Winter sowing, also known as milk jug gardening, is a neat way to beat the winter blahs and get a jump on spring. This surprisingly effective method is especially useful for anyone who struggles to keep plants alive indoors.
Basically you take a milk jug (preferably one that is see-through) or a clear juice jug and use it as a mini-green house for your plant. You need to drill a few drainage holes in the bottom of the jug and maybe one or two holes low on the sides as well. Cut the jug on 3 sides about one third of the way up from the bottom. Some people cut the top completely off. Soak some potting soil and put two to three inches of the wet soil in the bottom of the jug. Sprinkle a few seeds, cover them lightly with soil, and tape the jug closed with duct tape.

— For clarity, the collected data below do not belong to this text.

/-- Distinct cells are orthogonal. [folklore] -/
theorem cell_mul_cell_of_ne (e : Fin n → S) (he : ∀ i, e i * e i = e i) {T U : Finset (Fin n)} (hTU : T ≠ U) :
    ((∏ i ∈ T, e i) * ∏ i ∈ Tᶜ, (1 - e i)) * ((∏ i ∈ U, e i) * ∏ i ∈ Uᶜ, (1 - e i)) = 0 := by
  obtain ⟨j, hj⟩ : ∃ j, ¬ (j ∈ T ↔ j ∈ U) := by
    by_contra hall
    push Not at hall
    exact hTU (Finset.ext hall)
  set pT := (∏ i ∈ T, e i) * ∏ i ∈ Tᶜ, (1 - e i) with hpT
  set pU := (∏ i ∈ U, e i) * ∏ i ∈ Uᶜ, (1 - e i) with hpU
  have hT := cell_mul_gen e he T j
  have hU := cell_mul_gen e he U j
  rw [← hpT] at hT
  rw [← hpU] at hU
  by_cases hjT : j ∈ T
  · have hjU : j ∉ U := fun h => hj ⟨fun _ => h, fun _ => hjT⟩
    rw [if_pos hjT] at hT
    rw [if_neg hjU] at hU
    calc pT * pU = (pT * e j) * pU := by rw [hT]
      _ = pT * (pU * e j) := by ring
      _ = 0 := by rw [hU, mul_zero]
  · have hjU : j ∈ U := by
      by_contra h
      exact hj ⟨fun h' => absurd h' hjT, fun h' => absurd h' h⟩
    rw [if_neg hjT] at hT
    rw [if_pos hjU] at hU
    calc pT * pU = pT * (pU * e j) := by rw [hU]
      _ = (pT * e j) * pU := by ring
      _ = 0 := by rw [hT, zero_mul]

/-- Each generator is the sum of the cells containing it. [folklore] -/
theorem gen_eq_sum_cells (e : Fin n → S) (he : ∀ i, e i * e i = e i) (j : Fin n) :
    e j = ∑ T ∈ Finset.univ.filter (fun T : Finset (Fin n) => j ∈ T), (∏ i ∈ T, e i) * ∏ i ∈ Tᶜ, (1 - e i) := by
  classical
  rw [Finset.sum_filter]
  calc e j = (∑ T : Finset (Fin n), (∏ i ∈ T, e i) * ∏ i ∈ Tᶜ, (1 - e i)) * e j := by
          rw [sum_cells_eq_one e, one_mul]
    _ = ∑ T : Finset (Fin n), ((∏ i ∈ T, e i) * ∏ i ∈ Tᶜ, (1 - e i)) * e j := Finset.sum_mul _ _ _
    _ = _ := Finset.sum_congr rfl fun T _ => cell_mul_gen e he T j

end Commutative

/-! ## Leibniz: commutator rank along a product -/

section Leibniz

variable {K : Type} [Field K] {d : ℕ} {S : Type*} [CommRing S] {n : ℕ}

/-- `rank [X, φ(ab)] ≤ rank [X, φ a] + rank [X, φ b]` for a multiplicative `φ`. [folklore] -/
theorem rank_comm_mul_le (φ : S → Matrix (Fin d) (Fin d) K) (hφ : ∀ a b, φ (a * b) = φ a * φ b)
    (X : Matrix (Fin d) (Fin d) K) (a b : S) :
    (X * φ (a * b) - φ (a * b) * X).rank ≤ (X * φ a - φ a * X).rank + (X * φ b - φ b * X).rank := by
  rw [hφ]
  have e1 : X * (φ a * φ b) - φ a * φ b * X = (X * φ a - φ a * X) * φ b + φ a * (X * φ b - φ b * X) := by
    noncomm_ring
  rw [e1]
  exact (rank_add_le _ _).trans (Nat.add_le_add (Matrix.rank_mul_le_left _ _) (Matrix.rank_mul_le_right _ _))

/-- Leibniz along a finite product. [folklore] -/
theorem rank_comm_prod_le (φ : S → Matrix (Fin d) (Fin d) K) (hφ : ∀ a b, φ (a * b) = φ a * φ b)
    (hφ1 : φ 1 = 1) (X : Matrix (Fin d) (Fin d) K) (A : Finset (Fin n)) (f : Fin n → S) :
    (X * φ (∏ i ∈ A, f i) - φ (∏ i ∈ A, f i) * X).rank ≤ ∑ i ∈ A, (X * φ (f i) - φ (f i) * X).rank := by
  classical
  induction A using Finset.induction_on with
  | empty => simp [hφ1]
  | insert a A ha ih =>
    rw [Finset.prod_insert ha, Finset.sum_insert ha]
    exact (rank_comm_mul_le φ hφ X (f a) _).trans (Nat.add_le_add_left ih _)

Then put it out in the snowbank and forget about it. The only two concerns are to make sure the soil doesn’t dry out and that the weather doesn’t get unseasonably warm and cause the plants to germinate prematurely. If you notice that there is no condensation inside the containers, you will want to water them either through the lid, or by bottom watering (setting them is a pan of water and letting it soak up into the soil.
Some people leave the cap on the jug until the weather warms. Others leave the cap off to allow the rain and snow to keep the soil watered. The seeds will freeze and thaw, freeze and thaw, and eventually when the weather is right, they will germinate.

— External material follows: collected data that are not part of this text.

import Summits.FinalStateConjecture.FinalStateConjecture.Theorems.NearExtremalKappaCapture.Negative.ExtremalGerm

/-!
# Strategist r1 — Decomposition attempt D-r1-2 (typed signatures, NOT filed):
# `NearExtremalKappaCapture ⇐ OrbitalKappaCapture + AsymptoticFromOrbital`  (orbital | rigidity split)

Second-opinion artefact for STRATEGY-CENSUS-r1.md §4 (crux stmt-FinalStateConjecture-10606). The split of a
nonlinear asymptotic-stability statement that does NOT run through a linear law (p1's K2) nor through time
(dead line unit-temperature) nor through conservation laws (dead line area-excess): by CONCLUSION STRENGTH,
into an ORBITAL half (global existence + far-complete `𝓘⁺` + a late-embedded region REMAINING
`Cχ^{-p}√dist`-close to the INITIAL Kerr `g_{M,a}` in `C^k`, `Spacetime.RemainsCloseToKerr`) and a RIGIDITY
half (a vacuum MGHD region that remains `ε`-close to `g_{M,a}` for all late chart times, `ε ≤ ε₀ χ^q`,
converges in `C⁰` to SOME sub-extremal `g_{M',a'}` with `|M' − M| + |a' − a| ≤ C' χ^{-p'} ε` — "orbital ⇒
asymptotic", the Martel–Merle / Liouville architecture, whose stationary end is the landed-in-print local
uniqueness of Kerr among stationary vacuum black holes close to Kerr, Alexakis–Ionescu–Klainerman
arXiv:0904.0982).

Both pieces are genuine in ledger logic (neither is the crux reworded: the orbital half has no convergence
and no final parameters, the rigidity half is local to one development and has no basin), the glue is
elementary exponent bookkeeping, KERNEL-CHECKED below (`NearExtremalKappaCapture_of_orbital_asymptotic`:
`k` matched, `γ' = max γ (2(p+q))`, `c' = min c (ε₀/(max C 0 + 1))²`, `p'' = p + p'`), and neither piece is
implied by or implies the summit. It is NOT filed (`route edit --split` not run) for the two reasons recorded in the census:
(d) neither piece has a typable skeleton today (no local existence / gauge / linearised gravity on dynamical
metrics in the tree), and the orbital half is the crux's whole difficulty in practice (for quasilinear waves
in 3+1 dimensions no method yields global smallness without decay: orbital control over infinite time needs
time-integrable nonlinear errors). `lean check` rc 0, 0 sorry.
-/

noncomputable section

set_option linter.dupNamespace false

namespace Summit.FinalStateConjecture.FinalStateConjecture.Cruxes.NearExtremalKappaCapture.StrategistR1

open Literature.Geometry.Lorentzian
open Summit.FinalStateConjecture.FinalStateConjecture.Theorems.NearExtremalKappaCapture.Negative
open scoped Manifold ContDiff Topology ENNReal
open Set Filter

/-- **Orbital κ-capture at fixed exponents** (piece 1 body): the crux's quantifier prefix and basin
`c χ^γ`, with conclusion: far-complete `𝓘⁺` and a region REMAINING `C χ^{-p} √dist`-close in `C^k` to the
INITIAL Kerr exterior `g_{M,a}` (`Spacetime.RemainsCloseToKerr`; no convergence, no final parameters). -/
def OrbitalCaptureWith [Kerr.Facts] [Kerr.SliceFacts] (s : ℕ) (δ : ℝ) (k : ℕ) (γ p a₁ : ℝ) : Prop :=
  ∀ (M : ℝ) (hM : 0 < M), ∃ c > (0 : ℝ), ∃ C : ℝ, ∀ a : ℝ, a₁ * M ≤ |a| →
    Kerr.IsSubextremal M a →
      ∀ (D : InitialDataSet 𝓘(ℝ, E3) (Kerr.slice a M)) [D.metric.HasLeviCivita],
        D.IsVacuumConstraintSolution →
          InitialDataSet.dataWeightedSobolevEDist s δ D (Kerr.data M a M hM.le) <
              ENNReal.ofReal (c * (1 - (a / M) ^ 2) ^ γ) →
            ∀ 𝒟 : VacuumCauchyDevelopment D, 𝒟.IsMaximal →
              FarComplete 𝒟 ∧ ∃ 𝒟oc : Set 𝒟.carrier,
                𝒟.toSpacetime.RemainsCloseToKerr 𝒟oc M a k
                  (ENNReal.ofReal (C * (1 - (a / M) ^ 2) ^ (-p) *
                    √(InitialDataSet.dataWeightedSobolevEDist s δ D (Kerr.data M a M hM.le)).toReal))

/-- **Piece 1 — orbital κ-capture at every closeness order `k`** (the consumer, piece 2, picks `k`). -/
def OrbitalKappaCapture : Prop :=
  ∀ [Kerr.Facts] [Kerr.SliceFacts], ∀ k : ℕ, ∃ (s : ℕ) (δ : ℝ) (γ p a₁ : ℝ), a₁ < 1 ∧
    OrbitalCaptureWith s δ k γ p a₁

/-- **Piece 2 — asymptotic stability from orbital stability, κ-polynomial** (rigidity half; local to one
maximal vacuum Cauchy development; no basin): there are a closeness order `k` and exponents `(q, p')` such
that for every `M > 0` some `ε₀ > 0`, `C'` give: for every sub-extremal spin `a`, every vacuum datum on
`Kerr.slice a M`, every MGHD `𝒟`, every region `𝒟oc` and every `0 ≤ ε ≤ ε₀ χ^q`, if `𝒟` REMAINS `ε`-close to
`g_{M,a}` in `C^k` on `𝒟oc` then some region converges in `C⁰` to a SUB-extremal `g_{M',a'}` with
`|M' − M| + |a' − a| ≤ C' χ^{-p'} ε`. -/
def AsymptoticFromOrbital : Prop :=
  ∀ [Kerr.Facts] [Kerr.SliceFacts], ∃ (k : ℕ) (q p' : ℝ), ∀ (M : ℝ), 0 < M → ∃ ε₀ > (0 : ℝ), ∃ C' : ℝ,
    ∀ a : ℝ, Kerr.IsSubextremal M a →
      ∀ (D : InitialDataSet 𝓘(ℝ, E3) (Kerr.slice a M)) [D.metric.HasLeviCivita]
        (𝒟 : VacuumCauchyDevelopment D), 𝒟.IsMaximal →
          ∀ (𝒟oc : Set 𝒟.carrier) (ε : ℝ), 0 ≤ ε → ε ≤ ε₀ * (1 - (a / M) ^ 2) ^ q →
            𝒟.toSpacetime.RemainsCloseToKerr 𝒟oc M a k (ENNReal.ofReal ε) →
              ∃ (M' a' : ℝ) (𝒟oc' : Set 𝒟.carrier), Kerr.IsSubextremal M' a' ∧
                𝒟.toSpacetime.ConvergesToKerr 𝒟oc' M' a' 0 ∧
                  |M' - M| + |a' - a| ≤ C' * (1 - (a / M) ^ 2) ^ (-p') * ε

/-! ## The glue (kernel-checked): piece 1 → piece 2 → crux -/

/-- **`NearExtremalKappaCapture_of_orbital_asymptotic`**: orbital κ-capture at every closeness order plus
κ-polynomial rigidity give the crux, at the exponent vector
`(s, δ, 0, max γ (2(p+q)), p + p', a₁)` with basin constant `min c (ε₀/(max C 0 + 1))²` and modulus
constant `max C' 0 · max C 0`: inside the shrunk basin the orbital radius `max C 0 · χ^{-p} √dist` is at
most `ε₀ χ^q`, so piece 2 applies to the region delivered by piece 1. Elementary exponent bookkeeping. -/
theorem NearExtremalKappaCapture_of_orbital_asymptotic (h₁ : OrbitalKappaCapture)
    (h₂ : AsymptoticFromOrbital) : Theses.PhaseMixingCapture.NearExtremalKappaCapture := by
  refine near_iff.mpr ?_
  intro hF hS
  obtain ⟨k, q, p', H₂⟩ := @h₂ hF hS
  obtain ⟨s, δ, γ, p, a₁, ha₁, H₁⟩ := @h₁ hF hS k
  refine ⟨s, δ, 0, max γ (2 * (p + q)), p + p', a₁, ha₁, fun M hM ↦ ?_⟩
  obtain ⟨c, hc, C, H₁M⟩ := H₁ M hM
  obtain ⟨ε₀, hε₀, C', H₂M⟩ := H₂ M hM
  have hC0 : 0 ≤ max C 0 := le_max_right _ _
  have hK : 0 < max C 0 + 1 := by linarith
  have hεK : 0 < ε₀ / (max C 0 + 1) := div_pos hε₀ hK
  refine ⟨min c ((ε₀ / (max C 0 + 1)) ^ 2), lt_min hc (pow_pos hεK 2), max C' 0 * max C 0,
    fun a ha hsub D _ hvac hdist 𝒟 hmax ↦ ?_⟩
  obtain ⟨hx0, hx1⟩ := kappaSq_pos_le_one hsub
  have hc₂c : min c ((ε₀ / (max C 0 + 1)) ^ 2) ≤ c := min_le_left _ _
  have hc₂pos : 0 < min c ((ε₀ / (max C 0 + 1)) ^ 2) := lt_min hc (pow_pos hεK 2)
  -- (i) the shrunk basin lies in piece 1's basin
  have hxγ : (1 - (a / M) ^ 2) ^ max γ (2 * (p + q)) ≤ (1 - (a / M) ^ 2) ^ γ :=
    Real.rpow_le_rpow_of_exponent_ge hx0 hx1 (le_max_left _ _)
  have hdist₁ : InitialDataSet.dataWeightedSobolevEDist s δ D (Kerr.data M a M hM.le) <
      ENNReal.ofReal (c * (1 - (a / M) ^ 2) ^ γ) :=
    hdist.trans_le (ENNReal.ofReal_le_ofReal
      (mul_le_mul hc₂c hxγ (Real.rpow_nonneg hx0.le _) hc.le))
  obtain ⟨hfar, 𝒟oc, hclose⟩ := H₁M a ha hsub D hvac hdist₁ 𝒟 hmax
  -- (ii) the closeness radius handed to piece 2
  set d : ℝ := (InitialDataSet.dataWeightedSobolevEDist s δ D (Kerr.data M a M hM.le)).toReal
    with hd
  have hd0 : 0 ≤ d := ENNReal.toReal_nonneg
  have hpow : 0 ≤ (1 - (a / M) ^ 2) ^ (-p) := Real.rpow_nonneg hx0.le _
  have hε0 : 0 ≤ max C 0 * (1 - (a / M) ^ 2) ^ (-p) * √d :=
    mul_nonneg (mul_nonneg hC0 hpow) (Real.sqrt_nonneg _)
  have hclose' : 𝒟.toSpacetime.RemainsCloseToKerr 𝒟oc M a k
      (ENNReal.ofReal (max C 0 * (1 - (a / M) ^ 2) ^ (-p) * √d)) :=
    Spacetime.RemainsCloseTo.mono hclose (ENNReal.ofReal_le_ofReal
      (mul_le_mul_of_nonneg_right (mul_le_mul_of_nonneg_right (le_max_left _ _) hpow)
        (Real.sqrt_nonneg _)))
  -- (iii) the handed radius is at most `ε₀ χ^q`
  have hdlt : d < min c ((ε₀ / (max C 0 + 1)) ^ 2) * (1 - (a / M) ^ 2) ^ max γ (2 * (p + q)) :=
    ENNReal.toReal_lt_of_lt_ofReal hdist
  have hxg : 0 ≤ (1 - (a / M) ^ 2) ^ (max γ (2 * (p + q)) / 2) := Real.rpow_nonneg hx0.le _
  have hsq : (√(min c ((ε₀ / (max C 0 + 1)) ^ 2)) * (1 - (a / M) ^ 2) ^ (max γ (2 * (p + q)) / 2)) ^ 2
      = min c ((ε₀ / (max C 0 + 1)) ^ 2) * (1 - (a / M) ^ 2) ^ max γ (2 * (p + q)) := by
    rw [mul_pow, Real.sq_sqrt hc₂pos.le, ← Real.rpow_natCast ((1 - (a / M) ^ 2) ^ _) 2,
      ← Real.rpow_mul hx0.le]
    norm_num
  have hsqrt_d : √d ≤ √(min c ((ε₀ / (max C 0 + 1)) ^ 2)) *
      (1 - (a / M) ^ 2) ^ (max γ (2 * (p + q)) / 2) := by
    rw [← Real.sqrt_sq (mul_nonneg (Real.sqrt_nonneg _) hxg), hsq]
    exact Real.sqrt_le_sqrt hdlt.le
  have hsqrt_c₂ : √(min c ((ε₀ / (max C 0 + 1)) ^ 2)) ≤ ε₀ / (max C 0 + 1) :=
    calc √(min c ((ε₀ / (max C 0 + 1)) ^ 2)) ≤ √((ε₀ / (max C 0 + 1)) ^ 2) :=
          Real.sqrt_le_sqrt (min_le_right _ _)
      _ = ε₀ / (max C 0 + 1) := Real.sqrt_sq hεK.le
  have hexp : (1 - (a / M) ^ 2) ^ (-p) * (1 - (a / M) ^ 2) ^ (max γ (2 * (p + q)) / 2) ≤
      (1 - (a / M) ^ 2) ^ q := by
    rw [← Real.rpow_add hx0]
    refine Real.rpow_le_rpow_of_exponent_ge hx0 hx1 ?_
    have : 2 * (p + q) ≤ max γ (2 * (p + q)) := le_max_right _ _
    linarith
  have hfrac : max C 0 * (ε₀ / (max C 0 + 1)) ≤ ε₀ := by
    rw [mul_div_assoc', div_le_iff₀ hK]
    nlinarith [hC0, hε₀]
  have hεle : max C 0 * (1 - (a / M) ^ 2) ^ (-p) * √d ≤ ε₀ * (1 - (a / M) ^ 2) ^ q :=
    calc max C 0 * (1 - (a / M) ^ 2) ^ (-p) * √d
        ≤ max C 0 * (1 - (a / M) ^ 2) ^ (-p) * (√(min c ((ε₀ / (max C 0 + 1)) ^ 2)) *
            (1 - (a / M) ^ 2) ^ (max γ (2 * (p + q)) / 2)) :=
          mul_le_mul_of_nonneg_left hsqrt_d (mul_nonneg hC0 hpow)
      _ = (max C 0 * √(min c ((ε₀ / (max C 0 + 1)) ^ 2))) *
            ((1 - (a / M) ^ 2) ^ (-p) * (1 - (a / M) ^ 2) ^ (max γ (2 * (p + q)) / 2)) := by ring
      _ ≤ (max C 0 * (ε₀ / (max C 0 + 1))) * (1 - (a / M) ^ 2) ^ q :=
          mul_le_mul (mul_le_mul_of_nonneg_left hsqrt_c₂ hC0) hexp (mul_nonneg hpow hxg)
            (mul_nonneg hC0 hεK.le)
      _ ≤ ε₀ * (1 - (a / M) ^ 2) ^ q :=
          mul_le_mul_of_nonneg_right hfrac (Real.rpow_nonneg hx0.le _)
  -- (iv) piece 2 on the region delivered by piece 1
  obtain ⟨M', a', 𝒟oc', hsub', hconv, hmod⟩ :=
    H₂M a hsub D 𝒟 hmax 𝒟oc _ hε0 hεle hclose'
  refine ⟨M', a', 𝒟oc', hsub', hfar, hconv, hmod.trans ?_⟩
  have hpow' : 0 ≤ (1 - (a / M) ^ 2) ^ (-p') := Real.rpow_nonneg hx0.le _
  have hmul : (1 - (a / M) ^ 2) ^ (-p') * (1 - (a / M) ^ 2) ^ (-p) =
      (1 - (a / M) ^ 2) ^ (-(p + p')) := by
    rw [← Real.rpow_add hx0]
    congr 1
    ring
  calc C' * (1 - (a / M) ^ 2) ^ (-p') * (max C 0 * (1 - (a / M) ^ 2) ^ (-p) * √d)
      ≤ max C' 0 * (1 - (a / M) ^ 2) ^ (-p') * (max C 0 * (1 - (a / M) ^ 2) ^ (-p) * √d) :=
        mul_le_mul_of_nonneg_right (mul_le_mul_of_nonneg_right (le_max_left _ _) hpow') hε0
    _ = max C' 0 * max C 0 * ((1 - (a / M) ^ 2) ^ (-p') * (1 - (a / M) ^ 2) ^ (-p)) * √d := by
        ring
    _ = max C' 0 * max C 0 * (1 - (a / M) ^ 2) ^ (-(p + p')) * √d := by rw [hmul]

end Summit.FinalStateConjecture.FinalStateConjecture.Cruxes.NearExtremalKappaCapture.StrategistR1

end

When the plants fill the containers, they are ready to transplant. You won’t even need to harden them off. It is already done for you.
Winter sowing was originally developed with perennial flowers in mind, but this method also works for cold hardy veggies such as kale, broccoli, spinach, Brussels sprouts, and lettuce.
Although you are technically not winter sowing, later in the spring you can even start your heat loving plants such as tomatoes, peppers, cucumbers, squash, and pumpkins this way.
The real beauty of winter sowing is that you don’t need grow lights and timers, you don’t have to worry about plants damping off, you don’t need to harden off your plants, and it doesn’t use up limited space in your house.